Dataset entries
-----
import Summits.QuantumFields.YangMills.Theorems.CovariantDischargeCombSweepCostRows
import HarnessLib

/-!
# Line «sandwich_discharge» on crux `HistoryTailL` (stmt-QuantumFields-19936), stub `stub_sandwichSweepGapCapped` — GLUE-KNIT:
# THE DOOR'S `hGLUE` IN THE PROFILE'S LETTERS — signal functional minus closed-form cost ≤ action drop

Cell `ym3-torus` (YM ladder rung R3 = continuum SU(2) Yang–Mills on the three-torus — a RUNG, NOT the Clay problem: not d = 4, not
infinite volume, not a mass gap), width seat `ym-ust-19936-w5` gen 14, helper letters `--supports stmt-QuantumFields-19936`.

WHY.  The door skeleton of record (px8 g7 v3 f02daf0d) sweeps with amplitude `cb := s·aT` (`aT` the profile of
✓`CovariantDischargeProfileSocket.exists_profile_socket`, vanishing off the swept set `S`), and its leaf `hGLUE` wants
`SIG − REST ≤ A(V) − A(Ψ′V)` with `SIG := Σ_q s·(aT(b₁)+aT(b₂)−aT(b₃)−aT(b₄))·⟨v, imVec su2Quat((V^{axialT V c₀})(∂q))⟩` and an explicit `REST`.
This file instantiates ✓`CovariantDischargeCombSweepCostRows.comb_signal_sub_cost_le_wilsonAction4_sub_sweepInv` at `τ := s·A_T`, `M₁ := s·M_L`
and rewrites its signal and its `Σ_q s_q²` in the profile's letters:
* `signed_eq` — with `aT = 0` off `S`, the signed amplitude `c_b = (if b ∈ S then −s·aT_b else 0)` is `−s·aT_b` everywhere;
* `sum_neg_bondSum_mul_eq` — `Σ_q (−s_q)·F_q = Σ_q s·(aT b₁ + aT b₂ − aT b₃ − aT b₄)·F_q` (= the door's `SIG`);
* `sum_bondSum_sq_eq` — `Σ_q s_q² = (s²∕2)·Σ_x Σ_a Σ_b (d₁aT)(x,a,b)²` (✓`CovariantDischargePlaqPairSum.sum_curl_sq_eq_two_mul_sum_plaq`);
* ★★★ `profile_signal_sub_cost_le_wilsonAction4_sub_sweepInv` — for `0 ≤ s`, `|aT_b| ≤ A_T`, `Σ_b|aT_b| ≤ M_L`, `Σ_xab (d₁aT)² ≤ Q`, `s·A_T ≤ 1∕4`:
  `SIG − [(3∕4)s²Q + θ·d·(sM_L)·(2(4sA_T+4η+θ) + 176sA_T) + (3∕2)·d·(sM_L)·((8(sA_T)²+2sA_T(4η+θ))·2(4sA_T+4η+θ) + 30976(sA_T)³)] ≤ A(V) − A(Ψ′V)`,
  `η := ((2d(r+1)+2)²∕4)·θ` — so the door takes `REST :=` the bracket and is left with `REST ≤ sθ∕16 + Bc·L^j·s²` (the exponent rows).
HONEST SCOPE: deterministic per-configuration algebra; nothing of the profile's construction, the signal lower bound, the exponent rows,
`stub_sandwichSweepGapCapped`, `HistoryTailL` or any summit statement is proved or claimed. [cite: Balaban1985Averaging, (10) p.19, (19)-(20) p.21, p.24; Balaban1987RG1, (0.2) p.252]
-/

noncomputable section

open scoped BigOperators RealInnerProductSpace
open Literature.MathematicalPhysics.QuantumLattice (su2Quat)
open Literature.MathematicalPhysics.QuantumFieldTheory.Balaban1983to89
open Literature.MathematicalPhysics.QuantumFieldTheory.Balaban1983to89.T4CubeChartGnomonic (SU2)
open Literature.MathematicalPhysics.QuantumFieldTheory.Balaban1983to89.T4HaarSU2ExpChart (expPoint)
open Literature.MathematicalPhysics.QuantumFieldTheory.Balaban1983to89.T4ExpWindowSmallField (imVec)
open Literature.MathematicalPhysics.QuantumFieldTheory.Balaban1983to89.T4WilsonLinkAffine (bond₁ bond₂ bond₃ bond₄)
open Literature.MathematicalPhysics.QuantumFieldTheory.Balaban1983to89.B15Prop1ChartSU2 (adSU2)
open Literature.MathematicalPhysics.QuantumFieldTheory.Balaban1983to89.B10Eq27TorusAxialLog (transl axialT)
open Summit.QuantumFields.YangMills.Theorems.CovariantDischargePlaqPairSum (sum_curl_sq_eq_two_mul_sum_plaq)
open Summit.QuantumFields.YangMills.Theorems.CovariantDischargeCombSweepCostRows (comb_signal_sub_cost_le_wilsonAction4_sub_sweepInv)

namespace Summit.QuantumFields.YangMills.Theorems.CovariantDischargeCombSweepProfileGlue

variable {P : Params} {k : ℕ} [DecidableEq (PBond P k)]

/-- With `aT = 0` off `S`, the signed amplitude of the sweep's undoing is `−s·aT` everywhere. [folklore] -/
theorem signed_eq (S : Finset (PBond P k)) (aT : PBond P k → ℝ) (haTS : ∀ b, b ∉ S → aT b = 0) (s : ℝ) (b : PBond P k) :
    (if b ∈ S then -(s * aT b) else 0) = -(s * aT b) := by
  by_cases h : b ∈ S
  · rw [if_pos h]
  · rw [if_neg h, haTS b h, mul_zero, neg_zero]

/-- `Σ_q (−s_q)·F_q = Σ_q s·(aT b₁ + aT b₂ − aT b₃ − aT b₄)·F_q` for the signed amplitude of `signed_eq`. [folklore] -/
theorem sum_neg_bondSum_mul_eq (S : Finset (PBond P k)) (aT : PBond P k → ℝ) (haTS : ∀ b, b ∉ S → aT b = 0) (s : ℝ)
    (F sq : Plaq P k → ℝ)
    (hs : ∀ q, sq q = (if bond₁ q ∈ S then -(s * aT (bond₁ q)) else 0) + (if bond₂ q ∈ S then -(s * aT (bond₂ q)) else 0) -
        (if bond₃ q ∈ S then -(s * aT (bond₃ q)) else 0) - (if bond₄ q ∈ S then -(s * aT (bond₄ q)) else 0)) :
    ∑ q : Plaq P k, -sq q * F q =
      ∑ q : Plaq P k, s * (aT (bond₁ q) + aT (bond₂ q) - aT (bond₃ q) - aT (bond₄ q)) * F q := by
  refine Finset.sum_congr rfl fun q _ => ?_
  rw [hs q, signed_eq S aT haTS, signed_eq S aT haTS, signed_eq S aT haTS, signed_eq S aT haTS]
  ring

/-- `Σ_q s_q² = (s²∕2)·Σ_x Σ_a Σ_b (d₁aT)(x,a,b)²` for the signed amplitude of `signed_eq` (✓`sum_curl_sq_eq_two_mul_sum_plaq`).
[cite: Balaban1984PropagatorsI, (1.4) p.18 (bookkeeping)] -/
theorem sum_bondSum_sq_eq (S : Finset (PBond P k)) (aT : PBond P k → ℝ) (haTS : ∀ b, b ∉ S → aT b = 0) (s : ℝ)
    (sq : Plaq P k → ℝ)
    (hs : ∀ q, sq q = (if bond₁ q ∈ S then -(s * aT (bond₁ q)) else 0) + (if bond₂ q ∈ S then -(s * aT (bond₂ q)) else 0) -
        (if bond₃ q ∈ S then -(s * aT (bond₃ q)) else 0) - (if bond₄ q ∈ S then -(s * aT (bond₄ q)) else 0)) :
    ∑ q : Plaq P k, sq q ^ 2 =
      s ^ 2 / 2 * ∑ x : Site P k, ∑ a : Fin P.d, ∑ b : Fin P.d,
        ((aT ⟨x.shift a, b⟩ - aT ⟨x, b⟩) - (aT ⟨x.shift b, a⟩ - aT ⟨x, a⟩)) ^ 2 := by
  rw [sum_curl_sq_eq_two_mul_sum_plaq aT]
  have e : ∀ q : Plaq P k, sq q ^ 2 = s ^ 2 * (aT (bond₁ q) + aT (bond₂ q) - aT (bond₃ q) - aT (bond₄ q)) ^ 2 := fun q => by
    rw [hs q, signed_eq S aT haTS, signed_eq S aT haTS, signed_eq S aT haTS, signed_eq S aT haTS]
    ring
  rw [Finset.sum_congr rfl fun q (_ : q ∈ (Finset.univ : Finset (Plaq P k))) => e q, ← Finset.mul_sum]
  ring

/-- ★★★ **THE DOOR'S `hGLUE`, ALGEBRAIC PART, IN THE PROFILE'S LETTERS.**  Sweep pair of ✓`exists_sweep_pair_comb` with amplitude
`cb := s·aT` (`aT = 0` off `S`, sources of `S` in the `r`-ball about `c₀`, `2(r+2) ≤` period), `0 ≤ s`, `|aT_b| ≤ A_T` (`0 ≤ A_T`), `Σ_b |aT_b| ≤ M_L`,
`Σ_xab (d₁aT)² ≤ Q`, `s·A_T ≤ 1∕4`, `PlaqSmall θ V`, `η := ((2d(r+1)+2)²∕4)·θ`:
`Σ_q s·(aT b₁ + aT b₂ − aT b₃ − aT b₄)·⟨n̂₀, imVec su2Quat((V^{axialT V c₀})(∂q))⟩`
`  − [(3∕4)s²Q + θ·d·(sM_L)·(2(4sA_T+4η+θ) + 176·sA_T) + (3∕2)·d·(sM_L)·((8(sA_T)²+2·sA_T·(4η+θ))·(2(4sA_T+4η+θ)) + 30976(sA_T)³)] ≤ A(V) − A(Ψ′V)`.
[cite: Balaban1985Averaging, (10) p.19, (19)-(20) p.21, p.24; Balaban1987RG1, (0.2) p.252] -/
theorem profile_signal_sub_cost_le_wilsonAction4_sub_sweepInv {θ : ℝ} (hθ : 0 ≤ θ)
    {V : GaugeField P k SU2} (hV : PlaqSmall θ V) (c₀ : Site P k) {r : ℕ} (hr : 2 * (r + 2) ≤ P.sitesPerDir k)
    {n : EuclideanSpace ℝ (Fin 3)} (hn : ‖n‖ = 1)
    (S : Finset (PBond P k)) (hS : ∀ b ∈ S, ∃ z : Fin P.d → ℤ, (∀ ν, (z ν).natAbs ≤ r) ∧ b.src = transl c₀ z)
    (aT : PBond P k → ℝ) (haTS : ∀ b, b ∉ S → aT b = 0) {s A_T M_L Q : ℝ} (hs0 : 0 ≤ s)
    (hAT0 : 0 ≤ A_T) (hAT : ∀ b, |aT b| ≤ A_T) (hML : ∑ b : PBond P k, |aT b| ≤ M_L)
    (hQ : ∑ x : Site P k, ∑ a : Fin P.d, ∑ b : Fin P.d, ((aT ⟨x.shift a, b⟩ - aT ⟨x, b⟩) - (aT ⟨x.shift b, a⟩ - aT ⟨x, a⟩)) ^ 2 ≤ Q)
    (hsmall : s * A_T ≤ 1 / 4)
    (nf : PBond P k → GaugeField P k SU2 → SU2) (hnf : ∀ b U, nf b U = expPoint ((s * aT b) • adSU2 (axialT U c₀ b.src)⁻¹ n))
    (Ψ' : GaugeField P k SU2 → GaugeField P k SU2) (hΨ' : ∀ U b, Ψ' U b = if b ∈ S then (nf b U)⁻¹ * U b else U b) :
    (∑ q : Plaq P k, s * (aT (bond₁ q) + aT (bond₂ q) - aT (bond₃ q) - aT (bond₄ q)) *
        ⟪n, imVec (su2Quat (GaugeField.plaqHol (GaugeField.gaugeAct (axialT V c₀) V) q))⟫) -
      (3 / 4 * s ^ 2 * Q +
        θ * P.d * (s * M_L) * (2 * (4 * (s * A_T) + 4 * ((((2 * P.d * (r + 1) + 2 : ℕ) : ℝ) ^ 2 / 4) * θ) + θ) + 176 * (s * A_T)) +
        3 / 2 * P.d * (s * M_L) * ((8 * (s * A_T) ^ 2 + 2 * (s * A_T) * (4 * ((((2 * P.d * (r + 1) + 2 : ℕ) : ℝ) ^ 2 / 4) * θ) + θ)) *
          (2 * (4 * (s * A_T) + 4 * ((((2 * P.d * (r + 1) + 2 : ℕ) : ℝ) ^ 2 / 4) * θ) + θ)) + 30976 * (s * A_T) ^ 3)) ≤
      wilsonAction4 V - wilsonAction4 (Ψ' V) := by
  -- the signed amplitude and its symbol `s_q`
  set sq : Plaq P k → ℝ := fun q => (if bond₁ q ∈ S then -((fun b => s * aT b) (bond₁ q)) else 0) +
      (if bond₂ q ∈ S then -((fun b => s * aT b) (bond₂ q)) else 0) - (if bond₃ q ∈ S then -((fun b => s * aT b) (bond₃ q)) else 0) -
      (if bond₄ q ∈ S then -((fun b => s * aT b) (bond₄ q)) else 0) with hsq
  -- `|cb| ≤ s·A_T` on `S`, `Σ_S |cb| ≤ s·M_L`
  have hcτ : ∀ b ∈ S, |(fun b => s * aT b) b| ≤ s * A_T := fun b _ => by
    show |s * aT b| ≤ s * A_T
    rw [abs_mul, abs_of_nonneg hs0]
    exact mul_le_mul_of_nonneg_left (hAT b) hs0
  have hτ0 : 0 ≤ s * A_T := mul_nonneg hs0 hAT0
  have hM : ∑ b ∈ S, |(fun b => s * aT b) b| ≤ s * M_L := by
    show ∑ b ∈ S, |s * aT b| ≤ s * M_L
    calc ∑ b ∈ S, |s * aT b| ≤ ∑ b : PBond P k, |s * aT b| :=
          Finset.sum_le_sum_of_subset_of_nonneg (Finset.subset_univ S) fun b _ _ => abs_nonneg _
      _ = s * ∑ b : PBond P k, |aT b| := by
          rw [Finset.mul_sum]; exact Finset.sum_congr rfl fun b _ => by rw [abs_mul, abs_of_nonneg hs0]
      _ ≤ s * M_L := mul_le_mul_of_nonneg_left hML hs0
  have hmain := comb_signal_sub_cost_le_wilsonAction4_sub_sweepInv hθ hV c₀ hr hn S hS (fun b => s * aT b) nf hnf Ψ' hΨ'
    hcτ hτ0 hsmall hM sq (fun q => by simp only [hsq])
  -- rewrite the signal and `Σ s_q²` in the profile's letters
  have hs' : ∀ q, sq q = (if bond₁ q ∈ S then -(s * aT (bond₁ q)) else 0) + (if bond₂ q ∈ S then -(s * aT (bond₂ q)) else 0) -
      (if bond₃ q ∈ S then -(s * aT (bond₃ q)) else 0) - (if bond₄ q ∈ S then -(s * aT (bond₄ q)) else 0) := fun q => by
    simp only [hsq]
  rw [sum_neg_bondSum_mul_eq S aT haTS s _ sq hs', sum_bondSum_sq_eq S aT haTS s sq hs'] at hmain
  have hQ' : 3 / 2 * (s ^ 2 / 2 * ∑ x : Site P k, ∑ a : Fin P.d, ∑ b : Fin P.d,
      ((aT ⟨x.shift a, b⟩ - aT ⟨x, b⟩) - (aT ⟨x.shift b, a⟩ - aT ⟨x, a⟩)) ^ 2) ≤ 3 / 4 * s ^ 2 * Q := by
    have := mul_le_mul_of_nonneg_left hQ (by positivity : (0 : ℝ) ≤ 3 / 4 * s ^ 2)
    linarith
  linarith

end Summit.QuantumFields.YangMills.Theorems.CovariantDischargeCombSweepProfileGlue

end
-----
● PROBLEM REQUIREMENTS
Out of the data above, set down the lines from the one with "aT ⟨x, a⟩)) ^ 2 := by" to the one with "(hsmall : s * A_T ≤ 1 / 4)", both included, exactly as written and with no additions.

● RESULT FOR THIS EXERCISE
        ((aT ⟨x.shift a, b⟩ - aT ⟨x, b⟩) - (aT ⟨x.shift b, a⟩ - aT ⟨x, a⟩)) ^ 2 := by
  rw [sum_curl_sq_eq_two_mul_sum_plaq aT]
  have e : ∀ q : Plaq P k, sq q ^ 2 = s ^ 2 * (aT (bond₁ q) + aT (bond₂ q) - aT (bond₃ q) - aT (bond₄ q)) ^ 2 := fun q => by
    rw [hs q, signed_eq S aT haTS, signed_eq S aT haTS, signed_eq S aT haTS, signed_eq S aT haTS]
    ring
  rw [Finset.sum_congr rfl fun q (_ : q ∈ (Finset.univ : Finset (Plaq P k))) => e q, ← Finset.mul_sum]
  ring

/-- ★★★ **THE DOOR'S `hGLUE`, ALGEBRAIC PART, IN THE PROFILE'S LETTERS.**  Sweep pair of ✓`exists_sweep_pair_comb` with amplitude
`cb := s·aT` (`aT = 0` off `S`, sources of `S` in the `r`-ball about `c₀`, `2(r+2) ≤` period), `0 ≤ s`, `|aT_b| ≤ A_T` (`0 ≤ A_T`), `Σ_b |aT_b| ≤ M_L`,
`Σ_xab (d₁aT)² ≤ Q`, `s·A_T ≤ 1∕4`, `PlaqSmall θ V`, `η := ((2d(r+1)+2)²∕4)·θ`:
`Σ_q s·(aT b₁ + aT b₂ − aT b₃ − aT b₄)·⟨n̂₀, imVec su2Quat((V^{axialT V c₀})(∂q))⟩`
`  − [(3∕4)s²Q + θ·d·(sM_L)·(2(4sA_T+4η+θ) + 176·sA_T) + (3∕2)·d·(sM_L)·((8(sA_T)²+2·sA_T·(4η+θ))·(2(4sA_T+4η+θ)) + 30976(sA_T)³)] ≤ A(V) − A(Ψ′V)`.
[cite: Balaban1985Averaging, (10) p.19, (19)-(20) p.21, p.24; Balaban1987RG1, (0.2) p.252] -/
theorem profile_signal_sub_cost_le_wilsonAction4_sub_sweepInv {θ : ℝ} (hθ : 0 ≤ θ)
    {V : GaugeField P k SU2} (hV : PlaqSmall θ V) (c₀ : Site P k) {r : ℕ} (hr : 2 * (r + 2) ≤ P.sitesPerDir k)
    {n : EuclideanSpace ℝ (Fin 3)} (hn : ‖n‖ = 1)
    (S : Finset (PBond P k)) (hS : ∀ b ∈ S, ∃ z : Fin P.d → ℤ, (∀ ν, (z ν).natAbs ≤ r) ∧ b.src = transl c₀ z)
    (aT : PBond P k → ℝ) (haTS : ∀ b, b ∉ S → aT b = 0) {s A_T M_L Q : ℝ} (hs0 : 0 ≤ s)
    (hAT0 : 0 ≤ A_T) (hAT : ∀ b, |aT b| ≤ A_T) (hML : ∑ b : PBond P k, |aT b| ≤ M_L)
    (hQ : ∑ x : Site P k, ∑ a : Fin P.d, ∑ b : Fin P.d, ((aT ⟨x.shift a, b⟩ - aT ⟨x, b⟩) - (aT ⟨x.shift b, a⟩ - aT ⟨x, a⟩)) ^ 2 ≤ Q)
    (hsmall : s * A_T ≤ 1 / 4)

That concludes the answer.